When considering the power of non-determinism (P vs NP), randomization seems like a 2nd order issue. In particular when we think about "P=NP?" we are really interested in the question "are all NP problems tractable", where randomization could be allowed, so tractability really means "in BPP". So "NP contained in BPP" seems essentially as unlikely as "P=NP", and in fact if these were considered different then people would care about the former rather than the latter. (The peculiar variant "NP in coRP" is formally somewhere in the middle between these two, but conceptually essentially the same). If good enough pseudo random generators exist then the two questions are formally the same.
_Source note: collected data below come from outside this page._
/-- Translation invariance of the half-space two-point function along the `x₂`-axis. -/
theorem measure_openConnVia_hsp_shift (z w : ℤ) :
    Pc (openConnVia (withinGraph (zdGraph 3) hsp) (Function.update (0 : Site 3) 2 z)
      (Function.update (0 : Site 3) 2 (w + z))) = tauH w := by
  let v : Site 3 := Function.update (0 : Site 3) 2 z
  have hv0 : v 0 = 0 := by simp [v]
  have hK : ∀ u u' : Site 3, (withinGraph (zdGraph 3) hsp).Adj (Site.shift v u) (Site.shift v u') ↔
      (withinGraph (zdGraph 3) hsp).Adj u u' := by
    intro u u'
    rw [withinGraph_adj, withinGraph_adj, zdGraph_adj_shift_iff]
    simp only [hsp, Set.mem_setOf_eq, Site.shift_apply, Pi.add_apply, hv0, add_zero]
  have hpre := relabel_preimage_openConnVia (Site.shift v) hK (0 : Site 3) (Function.update 0 2 w)
  have hreal := bondPercolation_real_preimage_shift v (criticalProbI 3)
    (openConnVia (withinGraph (zdGraph 3) hsp) (Site.shift v 0) (Site.shift v (Function.update 0 2 w)))
  rw [hpre] at hreal
  rw [measureReal_def, measureReal_def,
    ENNReal.toReal_eq_toReal_iff' (measure_ne_top _ _) (measure_ne_top _ _)] at hreal
  have h0 : Site.shift v 0 = v := by ext i; simp [Site.shift_apply]
  have hw : Site.shift v (Function.update 0 2 w) = Function.update (0 : Site 3) 2 (w + z) := by
    rw [Site.shift_apply, update_two_add]
  rw [h0, hw] at hreal
  exact hreal.symm

/-- `LineRate` makes `Σ_w τ_ℍ(w)` finite. -/
theorem tsum_tauH_ne_top (hL : SoloBlindOpenRungs.LineRate) : ∑' w, tauH w ≠ ⊤ := by
  have h : ∀ w, tauH w = ((tauH w).toNNReal : ℝ≥0∞) := fun w => (ENNReal.coe_toNNReal (measure_ne_top _ _)).symm
  rw [tsum_congr h]
  exact ENNReal.tsum_coe_ne_top_iff_summable_coe.2 hL

/-! ### The half-space kernel -/

/-- A half-space piece connection between connector endpoints costs at most `τ_ℍ`. -/
theorem measure_openConnVia_K0_hsp_le (Z : Set ℤ) (z z' : ℤ) :
    Pc (openConnVia (K0 Z) (cpt true z) (cpt true z')) ≤ tauH (z' - z) := by
  have hsub : openConnVia (K0 Z) (cpt true z) (cpt true z') ⊆
      openConnVia (withinGraph (zdGraph 3) hsp) (cpt true z) (cpt true z') :=
    fun ω hω => piece_subset_of_mem_hsp (cpt_true_mem_hsp z) hω
  refine (measure_mono hsub).trans_eq ?_
  have := measure_openConnVia_hsp_shift z (z' - z)
  rwa [sub_add_cancel] at this

/-- The half-space kernel is dominated by the half-space two-point function. -/
theorem kerZ_true_le (Z : Set ℤ) (z z' : ℤ) : kerZ Z true z z' ≤ tauH (z' - z) := by
  unfold kerZ
  calc admInd Z z z' * (Pc (openConnVia (K0 Z) (cpt true z) (cpt true z')) *
        Pc {ω | s(cpt true z', cpt (!true) z') ∈ ω})
      ≤ 1 * (tauH (z' - z) * 1) :=
        mul_le_mul' (admInd_le_one z z') (mul_le_mul' (measure_openConnVia_K0_hsp_le Z z z') prob_le_one)
    _ = tauH (z' - z) := by rw [one_mul, mul_one]

/-- The half-space kernel norm is at most `Σ_w τ_ℍ(w)`. -/
theorem kerTot_true_le (Z : Set ℤ) : kerTot (kerZ Z) true ≤ ∑' w, tauH w := by
  refine iSup_le fun z => ?_
  calc ∑' z', kerZ Z true z z' ≤ ∑' z', tauH (z' - z) := ENNReal.tsum_le_tsum (kerZ_true_le Z z)
    _ = ∑' w, tauH w := (Equiv.subRight z).tsum_eq tauH

/-- The start weights from the origin sum to at most `Σ_w τ_ℍ(w)`. -/
theorem tsum_startZ_le (Z : Set ℤ) : ∑' z, startZ Z (0 : Site 3) true z ≤ ∑' w, tauH w := by
  refine ENNReal.tsum_le_tsum fun z => ?_
  unfold startZ
  have hsub : openConnVia (K0 Z) (0 : Site 3) (cpt true z) ⊆
      openConnVia (withinGraph (zdGraph 3) hsp) 0 (cpt true z) :=
    fun ω hω => piece_subset_of_mem_hsp zero_mem_hsp hω
  calc Set.indicator Z (fun _ => (1 : ℝ≥0∞)) z * (Pc (openConnVia (K0 Z) 0 (cpt true z)) *
        Pc {ω | s(cpt true z, cpt (!true) z) ∈ ω})
      ≤ 1 * (tauH z * 1) := by
        refine mul_le_mul' (Set.indicator_le (fun _ _ => le_rfl) z) (mul_le_mul' ?_ prob_le_one)
        exact measure_mono hsub
    _ = tauH z := by rw [one_mul, mul_one]

/-! ### The fin kernel -/

/-- The fin lies in the planar region `{x₁ = 0, x₀ ≤ -1}`. -/
theorem finZ_subset_plane (Z : Set ℤ) : finZ Z ⊆ {x : Site 3 | x 1 = 0 ∧ x 0 ≤ -1} := by
  rintro x (⟨h1, h0⟩ | ⟨h1, h0, -⟩)
  · exact ⟨h1, by omega⟩
  · exact ⟨h1, by omega⟩

/-- The fin kernel is dominated by the planar exponential decay between feet. -/
theorem kerZ_false_le {c : ℝ}
    (hc : ∀ z z' : ℤ, z ≠ z' → Pc (openConnVia (withinGraph (zdGraph 3) {x : Site 3 | x 1 = 0 ∧ x 0 ≤ -1})
      (Function.update (0 : Site 3) 2 z - Pi.single 0 1) (Function.update (0 : Site 3) 2 z' - Pi.single 0 1)) ≤
      ENNReal.ofReal (Real.exp (-c * ((z - z').natAbs - 1 : ℕ))))
    (Z : Set ℤ) (z z' : ℤ) :
    kerZ Z false z z' ≤ admInd Z z z' * ENNReal.ofReal (Real.exp (-c * ((z - z').natAbs - 1 : ℕ))) := by
  unfold kerZ
  by_cases h : z ∈ Z ∧ z' ∈ Z ∧ z' ≠ z
  · obtain ⟨hz, hz', hne⟩ := h
    refine mul_le_mul' le_rfl ((mul_le_mul' (le_refl _) prob_le_one).trans ?_)
    rw [mul_one]
    have hsub : openConnVia (K0 Z) (cpt false z) (cpt false z') ⊆
        openConnVia (withinGraph (zdGraph 3) {x : Site 3 | x 1 = 0 ∧ x 0 ≤ -1}) (cpt false z) (cpt false z') :=
      fun ω hω => openClusterIn_mono_graph (withinGraph_mono _ (finZ_subset_plane Z)) ω _
        (piece_subset_of_mem_finZ (cpt_mem_sideSet (Z := Z) false hz) hω)
    exact (measure_mono hsub).trans (hc z z' (Ne.symm hne))
  · rw [admInd_eq_zero h, zero_mul, zero_mul]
Similarly, in "non-uniform settings" randomization is known not to help and thus "NP in BPP" implies that NP has poly-size circuits.


If by coR you mean coRP, then it is believed by many that P = RP = coRP = BPP, and also that P is not equal to NP, thus coRP is not equal to NP.
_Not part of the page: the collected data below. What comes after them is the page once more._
/-- **The base template is cubic-ideal too** (tilted in-plane case). -/
theorem sa_tilted_cubic (hx : FramedAt a Y x s z) (hxe : xe ∈ hexLabels)
    (hT : TemplateAt Y (x + layeredPos a s z xe) E a' s' z')
    (htilt : E.symm (layerNormal 1) ≠ layerNormal 1 ∧ E.symm (layerNormal 1) ≠ -layerNormal 1) :
    a' = a ∧ CubicAt a s' z' ∧ CubicAt a s z := by
  obtain ⟨f, g, hf, hg, hfx, hfx', hgx, hgx', hfg, hfg'⟩ := exists_indep_pair hxe
  obtain ⟨haa, hc'⟩ := sa_tilted_cubic' hx hxe hT htilt hf hg hfx hfx' hgx hgx' hfg hfg'
  subst a'
  refine ⟨rfl, hc', ?_⟩
  obtain ⟨φ, hφ, -⟩ := sa_exists_phi hx hxe hT
  obtain ⟨hbox, hs, hz0, hK, -⟩ := hx
  obtain ⟨hbox', hs', hz0', -, hN2⟩ := hT
  have ha := hbox.a_pos
  have hup0 : ((1 : ℤ), (0 : ℤ), (0 : ℤ)) ∈ upLabels (s 0) := by simp [upLabels]
  have hl0 : ((1 : ℤ), (0 : ℤ), (0 : ℤ)) ∈ nbrLabels s := mem_nbrLabels.2 (Or.inr (Or.inl hup0))
  have hne0 : ((1 : ℤ), (0 : ℤ), (0 : ℤ)) ≠ xe := by
    intro h; have := hexLabels_fst hxe; rw [← h] at this; simp at this
  obtain ⟨hφl, he⟩ := hφ _ hl0 hne0
  have hnorm : ‖layeredPos a s z (1, 0, 0)‖ = a := by
    rw [← he, LinearIsometryEquiv.norm_map]; exact norm_nbrSite_cubic hbox' hs' hz0' hc' hφl
  have hneg : layeredPos a s' z' (-φ (1, 0, 0)) = -layeredPos a s' z' (φ (1, 0, 0)) :=
    cubicAt_neg_site hz0' hc' (nbrLabels_fst_le hφl)
  set q := x + layeredPos a s z xe with hq
  have hmem : q + -layeredPos a s z (1, 0, 0) ∈ Y := by
    have := hN2 (-φ (1, 0, 0)) (by rw [hneg, norm_neg, ← LinearIsometryEquiv.norm_map E, he, hnorm]; linarith [hbox.2.1])
    rwa [hneg, map_neg, he] at this
  have hz1 := hbox.z_one hz0
  -- exactness of the template at `x`
  have hmxe : -xe ∈ hexLabels := neg_mem_hexLabels hxe
  have hdist : dist (q + -layeredPos a s z (1, 0, 0)) x < 2 := by
    rw [dist_eq_norm, hq, show x + layeredPos a s z xe + -layeredPos a s z (1, 0, 0) - x =
      -(layeredPos a s z (1, 0, 0) + layeredPos a s z (-xe)) by rw [layeredPos_neg_hex hz0 hxe]; abel,
      norm_neg, ← layeredPos_add_hex hz0 hmxe]
    exact norm_nbr_add_hex_lt hbox hs hz0 hl0 hmxe (by
      intro h; have := hexLabels_fst hmxe; rw [← h] at this; simp at this)
  obtain ⟨l₂', hl₂'⟩ := hK _ hmem hdist
  have hl₂ : -layeredPos a s z (1, 0, 0) = layeredPos a s z (l₂' + -xe) := by
    rw [layeredPos_add_hex hz0 hmxe, layeredPos_neg_hex hz0 hxe]
    have := hl₂'; rw [hq, add_assoc, add_right_inj] at this
    linear_combination (norm := module) this
  set l₂ := l₂' + -xe
  have hl₂n : ‖layeredPos a s z l₂‖ = a := by rw [← hl₂, norm_neg, hnorm]
  have hl₂0 : l₂ ≠ 0 := by
    intro h0
    rw [h0, show (0 : ℤ × ℤ × ℤ) = ((0 : ℤ), (0 : ℤ), (0 : ℤ)) from rfl, layeredPos_origin hz0, norm_zero] at hl₂n
    linarith
  have hl₂mem := mem_labels_of_norm_le hbox hs hz0 hl₂0 (by linarith [hbox.2.1])
  have h2 := congrArg (fun x : EuclideanSpace ℝ (Fin 3) => x 2) hl₂
  simp only [PiLp.neg_apply, layeredPos_apply_two] at h2
  rcases hl₂mem with h | h | h
  · rw [hexLabels_fst h, hz0] at h2; linarith [hz1.1]
  · rw [upLabels_fst h] at h2; linarith [hz1.1]
  · obtain ⟨hs1, hzz⟩ := up_down_antipodal hbox hs hup0 h hl₂.symm
    have hz1eq : z 1 = Real.sqrt (2 / 3) * a := by
      have hsq := norm_sq_upSite (a := a) (z := z) hs hup0
      rw [hnorm] at hsq
      exact eq_sqrt_two_thirds_mul (by linarith [hz1.1]) ha (by linarith)
    exact ⟨hs1, hz1eq, by rw [hzz, hz1eq]⟩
More directly, if NP were equal to coRP, then it would be contained in coNP (since coRP is contained in coNP). Then by symmetry, NP = coNP. This would imply that the polynomial hierarchy collapses to the first level. It is, however, widely believed that the polynomial hierarchy is infinite.


Just to avoid duplicate discussion of the same topic, this is very closely related to a previous question:

What specific evidence is there for P = RP?

In short, P=BPP follows from hardness assumptions, and P=BPP implies P=coRP.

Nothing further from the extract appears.